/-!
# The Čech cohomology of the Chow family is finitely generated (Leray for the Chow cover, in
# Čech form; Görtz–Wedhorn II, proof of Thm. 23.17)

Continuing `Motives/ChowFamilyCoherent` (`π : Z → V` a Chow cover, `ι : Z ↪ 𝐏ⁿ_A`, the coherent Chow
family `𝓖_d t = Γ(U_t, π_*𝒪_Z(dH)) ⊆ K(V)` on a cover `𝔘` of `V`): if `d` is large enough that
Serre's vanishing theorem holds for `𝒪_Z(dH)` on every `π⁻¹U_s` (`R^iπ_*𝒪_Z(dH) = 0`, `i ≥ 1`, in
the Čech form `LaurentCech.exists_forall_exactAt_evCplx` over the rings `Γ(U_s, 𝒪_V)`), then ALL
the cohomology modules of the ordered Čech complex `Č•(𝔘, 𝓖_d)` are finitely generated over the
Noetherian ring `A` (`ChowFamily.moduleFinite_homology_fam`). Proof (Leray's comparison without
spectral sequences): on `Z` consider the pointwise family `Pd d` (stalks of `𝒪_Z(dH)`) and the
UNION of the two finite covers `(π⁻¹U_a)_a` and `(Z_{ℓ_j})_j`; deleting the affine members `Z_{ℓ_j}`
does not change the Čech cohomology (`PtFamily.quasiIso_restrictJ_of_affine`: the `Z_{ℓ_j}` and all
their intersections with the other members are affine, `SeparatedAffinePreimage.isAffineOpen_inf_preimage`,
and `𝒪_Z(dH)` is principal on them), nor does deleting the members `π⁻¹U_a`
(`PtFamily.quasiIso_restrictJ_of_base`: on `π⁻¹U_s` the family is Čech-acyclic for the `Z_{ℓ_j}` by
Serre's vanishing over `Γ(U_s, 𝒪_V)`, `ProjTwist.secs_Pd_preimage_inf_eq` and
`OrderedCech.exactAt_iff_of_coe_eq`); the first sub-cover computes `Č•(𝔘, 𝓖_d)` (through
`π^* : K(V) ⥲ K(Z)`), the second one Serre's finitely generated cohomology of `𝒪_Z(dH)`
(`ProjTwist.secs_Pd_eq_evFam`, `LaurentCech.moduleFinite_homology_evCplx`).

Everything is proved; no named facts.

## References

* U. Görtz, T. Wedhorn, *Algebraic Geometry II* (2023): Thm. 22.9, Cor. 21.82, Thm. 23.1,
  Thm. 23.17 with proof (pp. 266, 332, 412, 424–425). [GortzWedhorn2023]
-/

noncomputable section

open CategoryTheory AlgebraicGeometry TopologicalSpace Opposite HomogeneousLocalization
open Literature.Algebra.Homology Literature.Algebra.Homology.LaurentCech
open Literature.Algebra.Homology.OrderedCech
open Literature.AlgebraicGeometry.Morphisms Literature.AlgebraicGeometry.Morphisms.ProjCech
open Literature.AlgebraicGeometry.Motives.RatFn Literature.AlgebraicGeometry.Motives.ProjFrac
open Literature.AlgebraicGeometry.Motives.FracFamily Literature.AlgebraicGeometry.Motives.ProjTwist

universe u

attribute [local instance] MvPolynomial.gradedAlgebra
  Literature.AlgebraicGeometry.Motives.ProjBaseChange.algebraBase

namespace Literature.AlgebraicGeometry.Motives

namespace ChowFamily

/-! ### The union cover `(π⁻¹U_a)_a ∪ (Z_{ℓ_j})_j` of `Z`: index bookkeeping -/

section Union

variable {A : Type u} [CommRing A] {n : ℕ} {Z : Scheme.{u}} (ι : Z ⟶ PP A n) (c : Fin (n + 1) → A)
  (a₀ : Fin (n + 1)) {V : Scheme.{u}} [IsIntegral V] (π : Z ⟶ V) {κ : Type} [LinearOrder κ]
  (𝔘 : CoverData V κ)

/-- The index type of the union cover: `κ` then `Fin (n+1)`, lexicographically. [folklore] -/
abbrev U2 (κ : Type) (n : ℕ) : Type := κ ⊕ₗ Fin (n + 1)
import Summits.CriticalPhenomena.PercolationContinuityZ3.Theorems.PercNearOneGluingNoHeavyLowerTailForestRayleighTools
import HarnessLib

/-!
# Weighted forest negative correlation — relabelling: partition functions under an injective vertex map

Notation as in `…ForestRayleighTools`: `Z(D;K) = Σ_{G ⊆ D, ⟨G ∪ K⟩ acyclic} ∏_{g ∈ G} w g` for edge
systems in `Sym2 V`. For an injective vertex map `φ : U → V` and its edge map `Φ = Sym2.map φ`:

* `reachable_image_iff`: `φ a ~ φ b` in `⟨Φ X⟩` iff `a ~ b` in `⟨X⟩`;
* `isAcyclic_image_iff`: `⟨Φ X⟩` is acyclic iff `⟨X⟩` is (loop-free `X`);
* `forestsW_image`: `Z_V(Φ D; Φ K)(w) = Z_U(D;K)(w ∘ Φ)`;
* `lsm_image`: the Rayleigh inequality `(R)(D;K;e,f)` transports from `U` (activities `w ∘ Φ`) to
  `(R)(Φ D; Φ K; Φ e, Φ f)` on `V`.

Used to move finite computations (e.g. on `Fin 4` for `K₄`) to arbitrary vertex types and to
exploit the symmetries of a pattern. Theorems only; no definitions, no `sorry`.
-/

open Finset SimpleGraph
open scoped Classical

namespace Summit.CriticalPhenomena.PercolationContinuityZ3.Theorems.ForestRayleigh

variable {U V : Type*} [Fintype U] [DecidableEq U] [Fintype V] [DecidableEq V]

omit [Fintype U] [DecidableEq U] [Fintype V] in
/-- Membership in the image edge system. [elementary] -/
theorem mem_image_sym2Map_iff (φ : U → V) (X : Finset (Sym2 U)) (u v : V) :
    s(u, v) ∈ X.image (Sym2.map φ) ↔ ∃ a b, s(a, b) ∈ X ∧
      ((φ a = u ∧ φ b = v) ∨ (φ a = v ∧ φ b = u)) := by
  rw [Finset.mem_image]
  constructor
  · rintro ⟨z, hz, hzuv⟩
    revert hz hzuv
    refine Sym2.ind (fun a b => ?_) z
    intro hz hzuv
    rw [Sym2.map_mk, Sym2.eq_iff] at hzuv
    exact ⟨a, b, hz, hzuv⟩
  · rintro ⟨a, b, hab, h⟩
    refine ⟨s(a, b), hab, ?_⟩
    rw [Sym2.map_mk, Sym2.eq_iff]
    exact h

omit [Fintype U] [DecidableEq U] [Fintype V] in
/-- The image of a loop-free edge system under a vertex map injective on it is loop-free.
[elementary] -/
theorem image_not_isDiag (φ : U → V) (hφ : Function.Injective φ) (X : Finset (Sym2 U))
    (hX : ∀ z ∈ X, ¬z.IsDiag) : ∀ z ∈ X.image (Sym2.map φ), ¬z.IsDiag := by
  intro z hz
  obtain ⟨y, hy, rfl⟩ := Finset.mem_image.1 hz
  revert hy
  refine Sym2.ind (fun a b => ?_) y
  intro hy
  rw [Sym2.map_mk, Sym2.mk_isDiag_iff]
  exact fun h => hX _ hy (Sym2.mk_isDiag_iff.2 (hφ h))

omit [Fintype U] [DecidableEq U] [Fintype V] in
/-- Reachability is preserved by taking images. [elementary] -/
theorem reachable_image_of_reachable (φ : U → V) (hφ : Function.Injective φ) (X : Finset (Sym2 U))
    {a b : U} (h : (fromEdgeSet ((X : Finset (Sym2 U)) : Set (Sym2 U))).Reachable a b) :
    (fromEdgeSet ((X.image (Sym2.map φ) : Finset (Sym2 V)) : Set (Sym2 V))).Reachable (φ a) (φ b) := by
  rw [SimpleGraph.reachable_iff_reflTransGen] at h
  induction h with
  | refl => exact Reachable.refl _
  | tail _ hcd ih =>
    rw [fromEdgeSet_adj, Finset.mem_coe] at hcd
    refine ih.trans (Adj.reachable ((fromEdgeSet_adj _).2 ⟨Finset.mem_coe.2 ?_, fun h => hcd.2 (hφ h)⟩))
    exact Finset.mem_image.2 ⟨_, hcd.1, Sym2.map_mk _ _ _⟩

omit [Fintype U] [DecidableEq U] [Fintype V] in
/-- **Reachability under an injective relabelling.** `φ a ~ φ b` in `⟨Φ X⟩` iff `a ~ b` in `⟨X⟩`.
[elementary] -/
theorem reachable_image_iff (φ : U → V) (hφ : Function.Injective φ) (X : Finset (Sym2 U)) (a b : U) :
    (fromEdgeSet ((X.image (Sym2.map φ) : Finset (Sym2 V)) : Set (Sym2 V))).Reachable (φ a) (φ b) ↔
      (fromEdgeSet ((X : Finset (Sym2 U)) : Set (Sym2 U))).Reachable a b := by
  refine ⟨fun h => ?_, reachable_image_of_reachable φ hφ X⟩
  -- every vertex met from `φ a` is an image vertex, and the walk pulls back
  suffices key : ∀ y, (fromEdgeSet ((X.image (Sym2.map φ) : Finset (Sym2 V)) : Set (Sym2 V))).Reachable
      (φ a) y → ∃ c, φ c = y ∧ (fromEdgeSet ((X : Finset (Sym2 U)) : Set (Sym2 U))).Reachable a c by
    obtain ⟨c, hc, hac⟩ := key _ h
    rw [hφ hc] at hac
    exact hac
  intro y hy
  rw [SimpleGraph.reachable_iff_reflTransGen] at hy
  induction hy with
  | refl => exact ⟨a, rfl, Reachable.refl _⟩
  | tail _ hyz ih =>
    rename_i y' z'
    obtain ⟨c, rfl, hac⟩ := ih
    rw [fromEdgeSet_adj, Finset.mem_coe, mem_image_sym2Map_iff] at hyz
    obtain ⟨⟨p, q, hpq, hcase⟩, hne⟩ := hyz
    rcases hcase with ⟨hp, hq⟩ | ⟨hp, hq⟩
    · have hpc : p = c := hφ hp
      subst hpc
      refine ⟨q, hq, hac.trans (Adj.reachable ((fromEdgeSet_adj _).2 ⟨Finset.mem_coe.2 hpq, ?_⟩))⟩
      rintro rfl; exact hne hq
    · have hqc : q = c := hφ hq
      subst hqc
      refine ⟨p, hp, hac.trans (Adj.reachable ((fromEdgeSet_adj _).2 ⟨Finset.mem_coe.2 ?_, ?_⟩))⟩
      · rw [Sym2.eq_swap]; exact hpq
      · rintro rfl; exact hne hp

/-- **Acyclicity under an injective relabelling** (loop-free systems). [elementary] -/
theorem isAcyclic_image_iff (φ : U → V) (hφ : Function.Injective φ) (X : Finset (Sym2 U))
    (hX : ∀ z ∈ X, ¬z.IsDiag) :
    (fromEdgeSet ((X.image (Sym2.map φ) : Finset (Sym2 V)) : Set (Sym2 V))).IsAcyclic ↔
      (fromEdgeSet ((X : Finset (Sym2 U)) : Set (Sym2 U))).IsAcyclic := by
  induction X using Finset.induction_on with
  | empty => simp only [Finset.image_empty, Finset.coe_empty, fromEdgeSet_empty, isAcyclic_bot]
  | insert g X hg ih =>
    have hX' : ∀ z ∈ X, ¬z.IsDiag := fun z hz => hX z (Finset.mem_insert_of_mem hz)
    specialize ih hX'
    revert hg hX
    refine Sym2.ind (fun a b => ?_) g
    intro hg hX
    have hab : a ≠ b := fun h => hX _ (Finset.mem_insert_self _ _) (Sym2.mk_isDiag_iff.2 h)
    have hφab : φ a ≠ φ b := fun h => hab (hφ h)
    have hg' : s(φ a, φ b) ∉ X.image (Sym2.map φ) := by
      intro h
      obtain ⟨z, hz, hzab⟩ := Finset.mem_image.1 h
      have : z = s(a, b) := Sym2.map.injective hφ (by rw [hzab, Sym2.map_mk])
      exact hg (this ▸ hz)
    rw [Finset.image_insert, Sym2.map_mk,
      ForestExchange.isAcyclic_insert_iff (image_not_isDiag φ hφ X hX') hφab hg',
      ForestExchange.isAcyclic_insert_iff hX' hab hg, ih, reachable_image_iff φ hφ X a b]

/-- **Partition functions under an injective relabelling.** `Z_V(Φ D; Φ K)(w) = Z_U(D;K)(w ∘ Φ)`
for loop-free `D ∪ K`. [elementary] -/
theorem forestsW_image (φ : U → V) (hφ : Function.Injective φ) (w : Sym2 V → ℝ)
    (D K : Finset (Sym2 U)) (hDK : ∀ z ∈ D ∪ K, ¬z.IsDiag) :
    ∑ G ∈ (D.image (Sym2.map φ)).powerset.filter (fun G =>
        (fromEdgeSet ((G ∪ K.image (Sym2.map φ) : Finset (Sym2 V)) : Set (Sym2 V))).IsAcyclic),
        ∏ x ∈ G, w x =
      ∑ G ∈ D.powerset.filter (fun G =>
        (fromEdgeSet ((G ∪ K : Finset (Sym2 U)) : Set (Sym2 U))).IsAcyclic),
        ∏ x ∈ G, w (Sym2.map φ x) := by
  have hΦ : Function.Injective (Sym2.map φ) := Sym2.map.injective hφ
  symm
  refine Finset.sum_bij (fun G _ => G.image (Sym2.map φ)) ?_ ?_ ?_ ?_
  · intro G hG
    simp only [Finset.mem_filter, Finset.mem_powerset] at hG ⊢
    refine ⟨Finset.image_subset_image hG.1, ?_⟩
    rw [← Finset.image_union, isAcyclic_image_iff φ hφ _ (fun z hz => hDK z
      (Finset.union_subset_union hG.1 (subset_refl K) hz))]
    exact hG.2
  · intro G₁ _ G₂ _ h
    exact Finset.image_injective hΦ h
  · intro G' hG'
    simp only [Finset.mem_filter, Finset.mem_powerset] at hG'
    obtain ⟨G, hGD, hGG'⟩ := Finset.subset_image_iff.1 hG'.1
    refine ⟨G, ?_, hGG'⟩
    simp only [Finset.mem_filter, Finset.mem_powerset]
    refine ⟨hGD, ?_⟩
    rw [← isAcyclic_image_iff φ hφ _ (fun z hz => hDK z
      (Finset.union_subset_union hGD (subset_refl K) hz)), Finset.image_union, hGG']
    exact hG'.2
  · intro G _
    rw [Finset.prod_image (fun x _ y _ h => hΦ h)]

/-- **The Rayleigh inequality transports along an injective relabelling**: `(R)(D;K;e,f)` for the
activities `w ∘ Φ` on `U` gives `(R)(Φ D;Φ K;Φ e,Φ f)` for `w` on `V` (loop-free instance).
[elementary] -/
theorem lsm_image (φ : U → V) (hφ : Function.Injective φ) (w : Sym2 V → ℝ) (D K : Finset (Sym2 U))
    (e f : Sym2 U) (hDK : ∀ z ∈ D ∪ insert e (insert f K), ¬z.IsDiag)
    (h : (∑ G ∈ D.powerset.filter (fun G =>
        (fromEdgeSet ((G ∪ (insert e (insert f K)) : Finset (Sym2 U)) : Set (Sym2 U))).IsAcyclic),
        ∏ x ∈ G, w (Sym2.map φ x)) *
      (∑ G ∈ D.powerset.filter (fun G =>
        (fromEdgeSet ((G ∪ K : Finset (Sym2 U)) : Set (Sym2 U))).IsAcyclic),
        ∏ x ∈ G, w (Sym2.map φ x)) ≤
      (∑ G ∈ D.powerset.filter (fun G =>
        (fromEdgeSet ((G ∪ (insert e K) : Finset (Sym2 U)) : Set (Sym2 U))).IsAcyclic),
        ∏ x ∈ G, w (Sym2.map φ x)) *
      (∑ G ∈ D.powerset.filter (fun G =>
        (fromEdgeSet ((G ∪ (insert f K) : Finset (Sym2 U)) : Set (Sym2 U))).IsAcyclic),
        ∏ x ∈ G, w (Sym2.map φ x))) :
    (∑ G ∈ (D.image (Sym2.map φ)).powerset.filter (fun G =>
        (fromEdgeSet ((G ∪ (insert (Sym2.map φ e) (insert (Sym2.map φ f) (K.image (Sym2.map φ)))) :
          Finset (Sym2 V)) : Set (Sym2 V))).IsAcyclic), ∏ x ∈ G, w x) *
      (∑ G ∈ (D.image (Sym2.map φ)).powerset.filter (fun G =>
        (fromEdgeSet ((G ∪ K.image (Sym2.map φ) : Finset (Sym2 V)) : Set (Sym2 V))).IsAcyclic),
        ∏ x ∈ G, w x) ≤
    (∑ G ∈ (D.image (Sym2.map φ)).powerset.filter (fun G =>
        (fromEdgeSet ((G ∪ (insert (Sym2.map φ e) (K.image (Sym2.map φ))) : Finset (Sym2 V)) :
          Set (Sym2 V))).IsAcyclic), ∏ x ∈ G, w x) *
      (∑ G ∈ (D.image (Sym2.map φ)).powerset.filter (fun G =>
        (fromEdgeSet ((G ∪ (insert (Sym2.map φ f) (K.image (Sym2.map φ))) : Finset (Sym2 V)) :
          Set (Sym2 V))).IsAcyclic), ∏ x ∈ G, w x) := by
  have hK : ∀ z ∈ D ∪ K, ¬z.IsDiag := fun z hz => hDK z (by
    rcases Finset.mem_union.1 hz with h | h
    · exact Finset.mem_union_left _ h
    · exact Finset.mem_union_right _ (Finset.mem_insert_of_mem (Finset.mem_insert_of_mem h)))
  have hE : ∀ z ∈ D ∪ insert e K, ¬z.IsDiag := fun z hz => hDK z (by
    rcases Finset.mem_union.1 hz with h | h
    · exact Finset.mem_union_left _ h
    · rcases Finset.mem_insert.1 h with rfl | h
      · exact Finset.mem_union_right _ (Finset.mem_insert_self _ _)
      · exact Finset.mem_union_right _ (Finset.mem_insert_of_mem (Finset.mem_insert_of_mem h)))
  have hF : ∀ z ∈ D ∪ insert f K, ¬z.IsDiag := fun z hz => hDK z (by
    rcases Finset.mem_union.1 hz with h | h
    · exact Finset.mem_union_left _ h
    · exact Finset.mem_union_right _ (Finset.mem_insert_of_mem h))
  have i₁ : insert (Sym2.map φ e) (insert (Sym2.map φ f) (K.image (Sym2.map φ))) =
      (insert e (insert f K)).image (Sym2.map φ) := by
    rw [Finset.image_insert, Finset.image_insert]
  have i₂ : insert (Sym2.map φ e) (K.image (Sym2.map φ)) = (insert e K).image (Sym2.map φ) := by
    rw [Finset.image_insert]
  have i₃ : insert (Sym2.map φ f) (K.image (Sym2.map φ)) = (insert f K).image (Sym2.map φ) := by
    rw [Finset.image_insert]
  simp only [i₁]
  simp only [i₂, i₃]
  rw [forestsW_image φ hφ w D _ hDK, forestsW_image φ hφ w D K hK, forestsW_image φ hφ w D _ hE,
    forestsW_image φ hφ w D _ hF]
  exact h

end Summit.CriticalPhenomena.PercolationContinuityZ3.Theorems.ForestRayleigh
━━━━━━
The expected answer is an exact copy of the lines above, beginning at the line with "have hg' : s(φ" and ending at the line with "ForestExchange.isAcyclic_insert_iff (image_not_isDiag φ", with both ends in.

▶ _Result for this exercise_:
    have hg' : s(φ a, φ b) ∉ X.image (Sym2.map φ) := by
      intro h
      obtain ⟨z, hz, hzab⟩ := Finset.mem_image.1 h
      have : z = s(a, b) := Sym2.map.injective hφ (by rw [hzab, Sym2.map_mk])
      exact hg (this ▸ hz)
    rw [Finset.image_insert, Sym2.map_mk,
      ForestExchange.isAcyclic_insert_iff (image_not_isDiag φ hφ X hX') hφab hg',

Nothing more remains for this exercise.